Material for this exercise START
/-- **The `γ`-weighted angular Hardy inequality for slices of test functions**:
`∫₀^{π/2} g²sin(2θ)^{−γ} ≤ (π²/8)(2/(γ−1))²… ≤ (π/(γ−1))²∫₀^{π/2} g′²sin(2θ)^{2−γ}`. [folklore] -/
theorem hardy_sin {g : ℝ → ℝ} (hg : ContDiff ℝ 1 g) {a b : ℝ} (ha : 0 < a) (hb : b < π / 2) (hga : ∀ θ < a, g θ = 0)
    (hgb : ∀ θ, b < θ → g θ = 0) {γ : ℝ} (hγ1 : 1 < γ) (hγ2 : γ ≤ 2) :
    ∫ θ in Ioo 0 (π / 2), g θ ^ 2 * Real.sin (2 * θ) ^ (-γ) ≤ (π / (γ - 1)) ^ 2 * ∫ θ in Ioo 0 (π / 2), deriv g θ ^ 2 * Real.sin (2 * θ) ^ (2 - γ) := by
  have hgc : Continuous g := hg.continuous
  have hdc : Continuous (deriv g) := hg.continuous_deriv le_rfl
  have hda : ∀ x < a, deriv g x = 0 := fun x hx => by
    have h0 : g =ᶠ[𝓝 x] fun _ => 0 := Filter.eventuallyEq_of_mem (Iio_mem_nhds hx) fun y hy => hga y hy
    rw [h0.deriv_eq, deriv_const]
  have hdb : ∀ x, b < x → deriv g x = 0 := fun x hx => by
    have h0 : g =ᶠ[𝓝 x] fun _ => 0 := Filter.eventuallyEq_of_mem (Ioi_mem_nhds hx) fun y hy => hgb y hy
    rw [h0.deriv_eq, deriv_const]
  have c1 := continuous_sq_mul_of_support hgc ha hb hga hgb (continuousOn_sin_rpow (-γ))
  have c2 := continuous_sq_mul_of_support hdc ha hb hda hdb (continuousOn_sin_rpow (2 - γ))
  have hL := hardy_sin_left hg ha hb hga hgb hγ1 hγ2
  have hR := hardy_sin_right hg ha hb hga hgb hγ1 hγ2
  have hπ : (0:ℝ) ≤ π / 2 := by positivity
  rw [← integral_Ioc_eq_integral_Ioo, ← intervalIntegral.integral_of_le hπ, ← integral_Ioc_eq_integral_Ioo, ← intervalIntegral.integral_of_le hπ,
    ← integral_add_adjacent_intervals (c1.intervalIntegrable 0 (π / 4)) (c1.intervalIntegrable (π / 4) (π / 2)),
    ← integral_add_adjacent_intervals (c2.intervalIntegrable 0 (π / 4)) (c2.intervalIntegrable (π / 4) (π / 2))]
  have hI1 : 0 ≤ ∫ θ in (0:ℝ)..(π / 4), deriv g θ ^ 2 * Real.sin (2 * θ) ^ (2 - γ) :=
    intervalIntegral.integral_nonneg (by positivity) fun θ hθ => mul_nonneg (sq_nonneg _) (Real.rpow_nonneg (by
      rcases eq_or_lt_of_le hθ.1 with h0 | h0
      · rw [← h0]; simp
      · exact (Real.sin_pos_of_pos_of_lt_pi (by linarith) (by linarith [hθ.2, Real.pi_pos])).le) _)
  have hI2 : 0 ≤ ∫ θ in (π / 4)..(π / 2), deriv g θ ^ 2 * Real.sin (2 * θ) ^ (2 - γ) :=
    intervalIntegral.integral_nonneg (by linarith [Real.pi_pos]) fun θ hθ => mul_nonneg (sq_nonneg _) (Real.rpow_nonneg (by
      rcases eq_or_lt_of_le hθ.2 with h0 | h0
      · rw [h0, show 2 * (π / 2) = π by ring, Real.sin_pi]
      · exact (Real.sin_pos_of_pos_of_lt_pi (by linarith [hθ.1, Real.pi_pos]) (by linarith)).le) _)
  have hc : (π / 4) ^ 2 * (2 / (γ - 1)) ^ 2 ≤ (π / (γ - 1)) ^ 2 := by
    rw [show (π / 4) ^ 2 * (2 / (γ - 1)) ^ 2 = (π / (γ - 1)) ^ 2 * (1 / 4) by field_simp; ring]
    nlinarith [sq_nonneg (π / (γ - 1))]
  nlinarith [hL, hR, mul_le_mul_of_nonneg_right hc hI1, mul_le_mul_of_nonneg_right hc hI2]

/-! ### On the strip -/

/-- A compactly supported function with support inside `(0, π/2)` vanishes off some `[a,b] ⊂ (0,π/2)`. [folklore] -/
theorem exists_support_bounds_Ioo {g : ℝ → ℝ} (hs : HasCompactSupport g) (hsub : tsupport g ⊆ Ioo 0 (π / 2)) :
    ∃ a b : ℝ, 0 < a ∧ b < π / 2 ∧ (∀ θ < a, g θ = 0) ∧ ∀ θ, b < θ → g θ = 0 := by
  by_cases hne : (tsupport g).Nonempty
  · have hK := hs.isCompact
    refine ⟨sInf (tsupport g), sSup (tsupport g), (hsub (hK.sInf_mem hne)).1, (hsub (hK.sSup_mem hne)).2, fun θ hθ => ?_, fun θ hθ => ?_⟩
    · exact image_eq_zero_of_notMem_tsupport fun h => (not_le.2 hθ) (csInf_le hK.bddBelow h)
    · exact image_eq_zero_of_notMem_tsupport fun h => (not_le.2 hθ) (le_csSup hK.bddAbove h)
  · rw [Set.not_nonempty_iff_eq_empty] at hne
    refine ⟨π / 4, π / 4, by positivity, by linarith [Real.pi_pos], fun θ _ => ?_, fun θ _ => ?_⟩ <;>
      exact image_eq_zero_of_notMem_tsupport (by rw [hne]; exact notMem_empty θ)

/-- **The radial words against the angular weight**: for a test function `u` and `0 < α ≤ 10`,
`∫∫_strip w²u²sin(2θ)^{−γ} ≤ (π/(γ−1))²·‖D_θu·W‖²_{L²(strip)}`. [cite: Elgindi2021, §7.2 Lemma 7.2 with the weights of §1.7.2 (pp. 7, 20 of arXiv:1904.04795)] -/
theorem lintegral_sq_rpow_neg_gamma_le {α : ℝ} (hα : 0 < α) (hα10 : α ≤ 10) {u : ℝ → ℝ → ℝ} (hu : StripTest u) :
    ∫⁻ p in strip, ENNReal.ofReal (radialWeight p.1 ^ 2 * (u p.1 p.2) ^ 2 * Real.sin (2 * p.2) ^ (-gammaExp α)) ≤
      ENNReal.ofReal ((π / (gammaExp α - 1)) ^ 2) * eL2Sq (hkMixedTerm α 1 0 u) := by
  set γ := gammaExp α with hγ
  have hγ1 : 1 < γ := by unfold gammaExp at hγ; rw [hγ]; linarith
  have hγ2 : γ ≤ 2 := by unfold gammaExp at hγ; rw [hγ]; linarith
  set C : ℝ := (π / (γ - 1)) ^ 2 with hC
  have hC0 : 0 ≤ C := sq_nonneg _
  -- measurability
  have mw : Measurable fun q : ℝ × ℝ => radialWeight q.1 := by unfold radialWeight; fun_prop
  have mL : Measurable fun q : ℝ × ℝ => ENNReal.ofReal (radialWeight q.1 ^ 2 * (u q.1 q.2) ^ 2 * Real.sin (2 * q.2) ^ (-γ)) := by
    have c1 : Measurable fun q : ℝ × ℝ => u q.1 q.2 := (hu.smooth 0).continuous.measurable
    have c3 : Measurable fun q : ℝ × ℝ => Real.sin (2 * q.2) ^ (-γ) := by fun_prop
    exact (((mw.pow_const 2).mul (c1.pow_const 2)).mul c3).ennreal_ofReal
  have mR : Measurable fun q : ℝ × ℝ => ENNReal.ofReal (radialWeight q.1 ^ 2 * (dθ u q.1 q.2) ^ 2 * Real.sin (2 * q.2) ^ (2 - γ)) := by
    have c1 : Measurable fun q : ℝ × ℝ => dθ u q.1 q.2 := (hu.ofdθ.smooth 0).continuous.measurable
    have c3 : Measurable fun q : ℝ × ℝ => Real.sin (2 * q.2) ^ (2 - γ) := by fun_prop
    exact (((mw.pow_const 2).mul (c1.pow_const 2)).mul c3).ennreal_ofReal
  -- slice inequality in `ℝ≥0∞`
  have hslice : ∀ z, ∫⁻ t in Ioo 0 (π / 2), ENNReal.ofReal (radialWeight z ^ 2 * (u z t) ^ 2 * Real.sin (2 * t) ^ (-γ)) ≤
      ENNReal.ofReal C * ∫⁻ t in Ioo 0 (π / 2), ENNReal.ofReal (radialWeight z ^ 2 * (dθ u z t) ^ 2 * Real.sin (2 * t) ^ (2 - γ)) := by
    intro z
    obtain ⟨h1, h2, h3⟩ := hu.slice_θ z
    obtain ⟨a, b, ha, hb, hga, hgb⟩ := exists_support_bounds_Ioo h2 h3
    have H := hardy_sin h1 ha hb hga hgb hγ1 hγ2
    have hd : ∀ t, deriv (fun θ => u z θ) t = dθ u z t := fun t => rfl
    simp only [hd] at H
    have hgc : Continuous fun θ => u z θ := h1.continuous
    have hdc : Continuous fun θ => dθ u z θ := h1.continuous_deriv le_rfl
    have hda : ∀ x < a, dθ u z x = 0 := fun x hx => by
      have h0 : (fun θ => u z θ) =ᶠ[𝓝 x] fun _ => 0 := Filter.eventuallyEq_of_mem (Iio_mem_nhds hx) fun y hy => hga y hy
      show deriv (fun θ => u z θ) x = 0; rw [h0.deriv_eq, deriv_const]
    have hdb : ∀ x, b < x → dθ u z x = 0 := fun x hx => by
      have h0 : (fun θ => u z θ) =ᶠ[𝓝 x] fun _ => 0 := Filter.eventuallyEq_of_mem (Ioi_mem_nhds hx) fun y hy => hgb y hy
      show deriv (fun θ => u z θ) x = 0; rw [h0.deriv_eq, deriv_const]
    have cL := continuous_sq_mul_of_support hgc ha hb hga hgb (continuousOn_sin_rpow (-γ))
    have cR := continuous_sq_mul_of_support hdc ha hb hda hdb (continuousOn_sin_rpow (2 - γ))
    have iL : IntegrableOn (fun t => u z t ^ 2 * Real.sin (2 * t) ^ (-γ)) (Ioo 0 (π / 2)) := cL.integrableOn_Icc.mono_set Ioo_subset_Icc_self
    have iR : IntegrableOn (fun t => dθ u z t ^ 2 * Real.sin (2 * t) ^ (2 - γ)) (Ioo 0 (π / 2)) := cR.integrableOn_Icc.mono_set Ioo_subset_Icc_self
    have nL : ∀ t ∈ Ioo (0:ℝ) (π / 2), 0 ≤ u z t ^ 2 * Real.sin (2 * t) ^ (-γ) := fun t ht =>
      mul_nonneg (sq_nonneg _) (Real.rpow_nonneg (Real.sin_pos_of_pos_of_lt_pi (by linarith [ht.1]) (by linarith [ht.2])).le _)
    have nR : ∀ t ∈ Ioo (0:ℝ) (π / 2), 0 ≤ dθ u z t ^ 2 * Real.sin (2 * t) ^ (2 - γ) := fun t ht =>
      mul_nonneg (sq_nonneg _) (Real.rpow_nonneg (Real.sin_pos_of_pos_of_lt_pi (by linarith [ht.1]) (by linarith [ht.2])).le _)
    -- pull the constant `w(z)²` out of both sides
    have eL : ∫⁻ t in Ioo 0 (π / 2), ENNReal.ofReal (radialWeight z ^ 2 * (u z t) ^ 2 * Real.sin (2 * t) ^ (-γ)) =
        ENNReal.ofReal (radialWeight z ^ 2) * ENNReal.ofReal (∫ t in Ioo 0 (π / 2), u z t ^ 2 * Real.sin (2 * t) ^ (-γ)) := by
      rw [ofReal_integral_eq_lintegral_ofReal iL ((ae_restrict_iff' measurableSet_Ioo).2 (ae_of_all _ nL)), ← lintegral_const_mul' _ _ ENNReal.ofReal_ne_top]
      refine lintegral_congr fun t => ?_
      rw [← ENNReal.ofReal_mul (sq_nonneg _)]; congr 1; ring
    have eR : ∫⁻ t in Ioo 0 (π / 2), ENNReal.ofReal (radialWeight z ^ 2 * (dθ u z t) ^ 2 * Real.sin (2 * t) ^ (2 - γ)) =
        ENNReal.ofReal (radialWeight z ^ 2) * ENNReal.ofReal (∫ t in Ioo 0 (π / 2), dθ u z t ^ 2 * Real.sin (2 * t) ^ (2 - γ)) := by
      rw [ofReal_integral_eq_lintegral_ofReal iR ((ae_restrict_iff' measurableSet_Ioo).2 (ae_of_all _ nR)), ← lintegral_const_mul' _ _ ENNReal.ofReal_ne_top]
      refine lintegral_congr fun t => ?_
      rw [← ENNReal.ofReal_mul (sq_nonneg _)]; congr 1; ring
    rw [eL, eR, mul_left_comm, ← ENNReal.ofReal_mul hC0]
    exact mul_le_mul_right (ENNReal.ofReal_le_ofReal H) _
  -- integrate in `z`
  calc ∫⁻ p in strip, ENNReal.ofReal (radialWeight p.1 ^ 2 * (u p.1 p.2) ^ 2 * Real.sin (2 * p.2) ^ (-γ))
      = ∫⁻ z in Ioi 0, ∫⁻ t in Ioo 0 (π / 2), ENNReal.ofReal (radialWeight z ^ 2 * (u z t) ^ 2 * Real.sin (2 * t) ^ (-γ)) := lintegral_strip_eq_radial_theta mL
    _ ≤ ∫⁻ z in Ioi 0, ENNReal.ofReal C * ∫⁻ t in Ioo 0 (π / 2), ENNReal.ofReal (radialWeight z ^ 2 * (dθ u z t) ^ 2 * Real.sin (2 * t) ^ (2 - γ)) :=
        lintegral_mono fun z => hslice z
    _ = ENNReal.ofReal C * ∫⁻ p in strip, ENNReal.ofReal (radialWeight p.1 ^ 2 * (dθ u p.1 p.2) ^ 2 * Real.sin (2 * p.2) ^ (2 - γ)) := by
        rw [lintegral_const_mul' _ _ ENNReal.ofReal_ne_top, lintegral_strip_eq_radial_theta mR]
    _ = ENNReal.ofReal C * eL2Sq (hkMixedTerm α 1 0 u) := by
        congr 1
        rw [eL2Sq_eq_lintegral_ofReal]
        refine setLIntegral_congr_fun measurableSet_strip fun p hp => ?_
        rw [sq_hkMixedTerm_one α 0 u hp]; rfl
Material for this exercise END
Report the number of lines, in the entries above, that contain the word "Filter", without any other text.

4